Count every line below that holds the word "many", and give the number with no other words.

BEGIN PROVIDED ENTRIES

import Mathlib
import Literature.Computability.AlgebraicComplexity.StandardFamilies
import HarnessLib

/-!
# The fermionic pencil (Vere-Jones `α`-determinant / fermionant), the cycle-counting determinant and the cycle jets

Topic `Literature/Computability/AlgebraicComplexity` (definition item `cycleJetPoly`, route
`ValiantsHypothesis/FermionicJet`, whose statements inline the sums below).

For a finite index type `n` and a commutative ring `k`:

* `Equiv.Perm.numCycles σ` — the number of cycles of `σ` INCLUDING fixed points,
  `card (cycleType σ) + #{i | σ i = i}` (verbatim the expression inlined by the route), with
  `numCycles_one = card n`, `numCycles_le_card`, the cycle formula for the sign
  `sign σ = (-1)^(card n - numCycles σ)` (`sign_eq_neg_one_pow_card_sub_numCycles`), and
  `numCycles = 1` for a full cycle;
* `fermionicPencil n k t = ∑_σ sign σ · t^{c(σ)} ∏ᵢ X_{σ i, i}` — the one-parameter pencil
  interpolating determinant and permanent: Vere-Jones' `α`-determinant / the fermionant `Ferm^t`
  of Chandrasekharan–Wiebe as used by Mertens–Moore and de Rugy-Altherre (convention `∏ X_{σ i, i}`,
  as the tree's `detPoly`), with `fermionicPencil 1 = detPoly` and
  `fermionicPencil (-1) = C ((-1)^{card n}) * perPoly` PROVED, and the variable-`t` version
  `fermionicPencilVar` in `MvPolynomial (Option (n × n)) k`;
* `cdetPoly n k = ∑_σ sign σ · c(σ) ∏ᵢ X_{σ i, i}` — the cycle-counting determinant, and
  `cycleJetPoly n k j = ∑_σ sign σ · binom(c(σ), j) ∏ᵢ X_{σ i, i}` — the `j`-th Taylor coefficient of
  the pencil at `t = 1`, with `cycleJetPoly 0 = detPoly`, `cycleJetPoly 1 = cdetPoly` PROVED, and the
  square-free-monomial form `cycleJetPoly_eq_sum_monomial` (the shape of the barrier file's
  `permSum`, `Literature.Barriers.ValiantsHypothesis.PartialDerivativesDetPerm`).

The coefficient casts follow the route's inline terms literally
(`C ((((sign σ : ℤ) * (… : ℕ)) : ℤ) : k)`), so those restate by `rfl`.

## References

* D. Vere-Jones, *A generalization of permanents and determinants*, Linear Algebra Appl. 111
  (1988).
* S. Mertens, C. Moore, *The complexity of the fermionant and immanants of constant width*,
  Theory Comput. 9 (2013), arXiv:1110.1821. [MertensMoore2013]
* N. de Rugy-Altherre, *Determinant versus permanent: salvation via generalization?*, CiE 2013,
  arXiv:1309.2156, §3. [DeRugyAltherre2013]
* A. Björklund, P. Kaski, R. Williams, *Generalized Kakeya sets … and faster fermionants*,
  Algorithmica (2019), §1.2. [BjorklundKaskiWilliams2018]
-/

noncomputable section

open MvPolynomial Finset

/-! ### Number of cycles of a permutation, fixed points included -/

namespace Equiv.Perm

variable {n : Type*} [Fintype n] [DecidableEq n]

/-- The number of cycles of a permutation of a finite type, COUNTING FIXED POINTS as cycles of
length one: `card (cycleType σ) + #{i | σ i = i}` (so the identity of `n` has `card n` cycles and a
full cycle has one). A deliberate dot-notation extension of Mathlib's `Equiv.Perm` namespace,
verbatim the expression inlined by route `ValiantsHypothesis/FermionicJet`. [folklore] -/
def numCycles (σ : Equiv.Perm n) : ℕ :=
  Multiset.card σ.cycleType + (Finset.univ.filter fun i => σ i = i).card

/-- Unfolding of `numCycles`. [folklore] -/
theorem numCycles_def (σ : Equiv.Perm n) :
    σ.numCycles = Multiset.card σ.cycleType + (Finset.univ.filter fun i => σ i = i).card :=
  rfl

/-- The fixed points are the complement of the support. [folklore] -/
theorem filter_eq_self_eq_compl_support (σ : Equiv.Perm n) :
    (Finset.univ.filter fun i => σ i = i) = σ.supportᶜ := by
  ext i
  simp [Equiv.Perm.mem_support]

/-- The number of fixed points is `card n - #support`. [folklore] -/
theorem card_filter_eq_self (σ : Equiv.Perm n) :
    (Finset.univ.filter fun i => σ i = i).card = Fintype.card n - σ.support.card := by
  rw [filter_eq_self_eq_compl_support, Finset.card_compl]

/-- `numCycles σ = card (cycleType σ) + (card n - #support σ)`. [folklore] -/
theorem numCycles_eq (σ : Equiv.Perm n) :
    σ.numCycles = Multiset.card σ.cycleType + (Fintype.card n - σ.support.card) := by
  rw [numCycles, card_filter_eq_self]

/-- The identity has `card n` cycles (all fixed points). [folklore] -/
@[simp] theorem numCycles_one : (1 : Equiv.Perm n).numCycles = Fintype.card n := by
  simp [numCycles]

/-- There are at most as many nontrivial cycles as moved points (each cycle has length `≥ 2`).
[folklore] -/
theorem card_cycleType_le_card_support (σ : Equiv.Perm n) :
    Multiset.card σ.cycleType ≤ σ.support.card := by
  rw [← Equiv.Perm.sum_cycleType]
  calc Multiset.card σ.cycleType = (σ.cycleType.map fun _ => 1).sum := by simp
    _ ≤ (σ.cycleType.map id).sum := by
        refine Multiset.sum_map_le_sum_map _ _ fun l hl => ?_
        exact le_trans (by norm_num) (Equiv.Perm.two_le_of_mem_cycleType hl)
    _ = σ.cycleType.sum := by rw [Multiset.map_id]

/-- `numCycles σ ≤ card n`. [folklore] -/
theorem numCycles_le_card (σ : Equiv.Perm n) : σ.numCycles ≤ Fintype.card n := by
  rw [numCycles_eq]
  have h1 := card_cycleType_le_card_support σ
  have h2 : σ.support.card ≤ Fintype.card n := Finset.card_le_univ _
  omega

/-- `card n - numCycles σ = #support σ - card (cycleType σ)` (the number of "transpositions" of
`σ`). [folklore] -/
theorem card_sub_numCycles (σ : Equiv.Perm n) :
    Fintype.card n - σ.numCycles = σ.support.card - Multiset.card σ.cycleType := by
  rw [numCycles_eq]
  have h1 := card_cycleType_le_card_support σ
  have h2 : σ.support.card ≤ Fintype.card n := Finset.card_le_univ _
  omega

/-- There are at most as many nontrivial cycles as the total length of the cycles. [folklore] -/
theorem card_cycleType_le_sum (σ : Equiv.Perm n) :
    Multiset.card σ.cycleType ≤ σ.cycleType.sum := by
  rw [Equiv.Perm.sum_cycleType]
  exact card_cycleType_le_card_support σ

/-- **Cycle formula for the sign** (integer form): `sign σ = (-1)^(card n - numCycles σ)` in `ℤ`
(a cycle of length `l` has sign `(-1)^(l-1)`; from Mathlib's `Equiv.Perm.sign_of_cycleType`).
Stated on `(sign σ : ℤ)` — the form used by the route — to stay clear of the two (defeq but
syntactically different) power instances on `ℤˣ`. [folklore] -/
theorem sign_eq_neg_one_pow_card_sub_numCycles (σ : Equiv.Perm n) :
    ((Equiv.Perm.sign σ : ℤˣ) : ℤ) = (-1 : ℤ) ^ (Fintype.card n - σ.numCycles) := by
  rw [card_sub_numCycles, ← Equiv.Perm.sum_cycleType, Equiv.Perm.sign_of_cycleType,
    Units.val_pow_eq_pow_val, Units.val_neg, Units.val_one]
  obtain ⟨d, hd⟩ := Nat.exists_eq_add_of_le (card_cycleType_le_sum σ)
  rw [hd, Nat.add_sub_cancel_left,
    show Multiset.card σ.cycleType + d + Multiset.card σ.cycleType = d + 2 * Multiset.card σ.cycleType
      by ring,
    pow_add, pow_mul, neg_one_sq, one_pow, mul_one]

/-- `sign σ · (-1)^{numCycles σ} = (-1)^{card n}` — the identity behind
`fermionicPencil (-1) = (-1)^{card n} · per`. [folklore] -/
theorem sign_mul_neg_one_pow_numCycles (σ : Equiv.Perm n) :
    (Equiv.Perm.sign σ : ℤ) * (-1) ^ σ.numCycles = (-1) ^ Fintype.card n := by
  rw [sign_eq_neg_one_pow_card_sub_numCycles, ← pow_add, Nat.sub_add_cancel (numCycles_le_card σ)]

/-- A full cycle (`cycleType = {card n}`) has exactly one cycle. [folklore] -/
theorem numCycles_of_cycleType_eq (σ : Equiv.Perm n) (h : σ.cycleType = {Fintype.card n}) :
    σ.numCycles = 1 := by
  have hsupp : σ.support.card = Fintype.card n := by
    rw [← Equiv.Perm.sum_cycleType, h, Multiset.sum_singleton]
  rw [numCycles_eq, h, Multiset.card_singleton, hsupp, Nat.sub_self]

end Equiv.Perm

/-! ### The pencil, the cycle-counting determinant and the cycle jets -/

namespace Literature.Computability.AlgebraicComplexity

universe u

variable (n : Type*) [Fintype n] [DecidableEq n] (k : Type u) [CommRing k]

/-- **The fermionic pencil** `Ferm^t_n = ∑_σ sign σ · t^{c(σ)} ∏ᵢ X_{σ i, i}`, `c(σ)` the number of
cycles including fixed points (Vere-Jones' `α`-determinant with `α t`-weighting of cycles; the
fermionant of Mertens–Moore / de Rugy-Altherre §3; Björklund–Kaski–Williams §1.2). At `t = 1` it is
the determinant, at `t = -1` it is `(-1)^{card n}` times the permanent.
[cite: DeRugyAltherre2013, §3] -/
def fermionicPencil (t : k) : MvPolynomial (n × n) k :=
  ∑ σ : Equiv.Perm n, C (((Equiv.Perm.sign σ : ℤ) : k) * t ^ σ.numCycles) * ∏ i, X (σ i, i)

/-- The pencil with `t` an indeterminate: `∑_σ sign σ · T^{c(σ)} ∏ᵢ X_{σ i, i}` in
`k[T, X_{ij}] = MvPolynomial (Option (n × n)) k` (`T = X none`, `X_{ij} = X (some (i, j))`).
[cite: DeRugyAltherre2013, §3] -/
def fermionicPencilVar : MvPolynomial (Option (n × n)) k :=
  ∑ σ : Equiv.Perm n, C ((Equiv.Perm.sign σ : ℤ) : k) * X none ^ σ.numCycles * ∏ i, X (some (σ i, i))

/-- **The cycle-counting determinant** `cdet_n = ∑_σ sign σ · c(σ) ∏ᵢ X_{σ i, i}` (the derivative of
the pencil at `t = 1`; verbatim the route's inline term). [cite: DeRugyAltherre2013, §3] -/
def cdetPoly : MvPolynomial (n × n) k :=
  ∑ σ : Equiv.Perm n,
    C ((((Equiv.Perm.sign σ : ℤ) * ((σ.numCycles : ℕ) : ℤ)) : ℤ) : k) * ∏ i, X (σ i, i)

/-- **The cycle jets** `J_j = ∑_σ sign σ · binom(c(σ), j) ∏ᵢ X_{σ i, i}`: the `j`-th Taylor
coefficient of the pencil `t ↦ Ferm^t` at `t = 1` (`t^c = ∑_j binom(c, j) (t - 1)^j`); verbatim
the route's inline term. [cite: DeRugyAltherre2013, §3] -/
def cycleJetPoly (j : ℕ) : MvPolynomial (n × n) k :=
  ∑ σ : Equiv.Perm n,
    C ((((Equiv.Perm.sign σ : ℤ) * (Nat.choose σ.numCycles j : ℕ)) : ℤ) : k) * ∏ i, X (σ i, i)

variable {n k}

/-- The generic determinant as a signed permutation sum with `C`-coefficients:
`detPoly = ∑_σ C(sign σ) ∏ᵢ X_{σ i, i}`. [folklore] -/
theorem detPoly_eq_sum : detPoly n k = ∑ σ : Equiv.Perm n, C ((Equiv.Perm.sign σ : ℤ) : k) * ∏ i, X (σ i, i) := by
  rw [detPoly, Matrix.det_apply]
  refine Finset.sum_congr rfl fun σ _ => ?_
  rw [Units.smul_def, ← Int.cast_smul_eq_zsmul k, MvPolynomial.smul_eq_C_mul]
  rfl

/-- The generic permanent as a permutation sum: `perPoly = ∑_σ ∏ᵢ X_{σ i, i}`. [folklore] -/
theorem perPoly_eq_sum : perPoly n k = ∑ σ : Equiv.Perm n, ∏ i, (X (σ i, i) : MvPolynomial (n × n) k) := by
  rw [perPoly, Matrix.permanent]
  rfl

/-- **`Ferm^1 = det`.** [cite: DeRugyAltherre2013, §3] -/
theorem fermionicPencil_one : fermionicPencil n k 1 = detPoly n k := by
  rw [detPoly_eq_sum, fermionicPencil]
  simp only [one_pow, mul_one]

/-- **`Ferm^{-1} = (-1)^{card n} · per`.** [cite: DeRugyAltherre2013, §3] -/
theorem fermionicPencil_neg_one :
    fermionicPencil n k (-1) = C ((-1) ^ Fintype.card n) * perPoly n k := by
  rw [perPoly_eq_sum, fermionicPencil, Finset.mul_sum]
  refine Finset.sum_congr rfl fun σ _ => ?_
  congr 2
  have h := congrArg (Int.cast : ℤ → k) (Equiv.Perm.sign_mul_neg_one_pow_numCycles σ)
  push_cast at h
  exact h

/-- The `0`-th jet is the determinant (`binom(c, 0) = 1`). [cite: DeRugyAltherre2013, §3] -/
theorem cycleJetPoly_zero : cycleJetPoly n k 0 = detPoly n k := by
  rw [detPoly_eq_sum, cycleJetPoly]
  simp only [Nat.choose_zero_right, Nat.cast_one, mul_one]

/-- The first jet is the cycle-counting determinant (`binom(c, 1) = c`). [cite: DeRugyAltherre2013, §3] -/
theorem cycleJetPoly_one : cycleJetPoly n k 1 = cdetPoly n k := by
  rw [cycleJetPoly, cdetPoly]
  simp only [Nat.choose_one_right]

omit [DecidableEq n] in
/-- `∏ᵢ X_{σ i, i}` is the square-free monomial on the graph of `σ`. [folklore] -/
theorem prod_X_perm_eq_monomial (σ : Equiv.Perm n) :
    ∏ i, (X (σ i, i) : MvPolynomial (n × n) k) = monomial (∑ i, Finsupp.single (σ i, i) 1) 1 := by
  rw [monomial_sum_one]
  rfl

/-- The cycle jets as a sum of square-free monomials (the shape of `permSum` in the barrier file
`Literature.Barriers.ValiantsHypothesis.PartialDerivativesDetPerm`, whose `sqfree (offGraph π ∅)` is
`∑ i, Finsupp.single (π i, i) 1`). [folklore] -/
theorem cycleJetPoly_eq_sum_monomial (j : ℕ) :
    cycleJetPoly n k j = ∑ σ : Equiv.Perm n,
      monomial (∑ i, Finsupp.single (σ i, i) 1)
        ((((Equiv.Perm.sign σ : ℤ) * (Nat.choose σ.numCycles j : ℕ)) : ℤ) : k) := by
  rw [cycleJetPoly]
  refine Finset.sum_congr rfl fun σ _ => ?_
  rw [prod_X_perm_eq_monomial, C_mul_monomial, mul_one]

end Literature.Computability.AlgebraicComplexity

END PROVIDED ENTRIES

### TASK ANSWER
2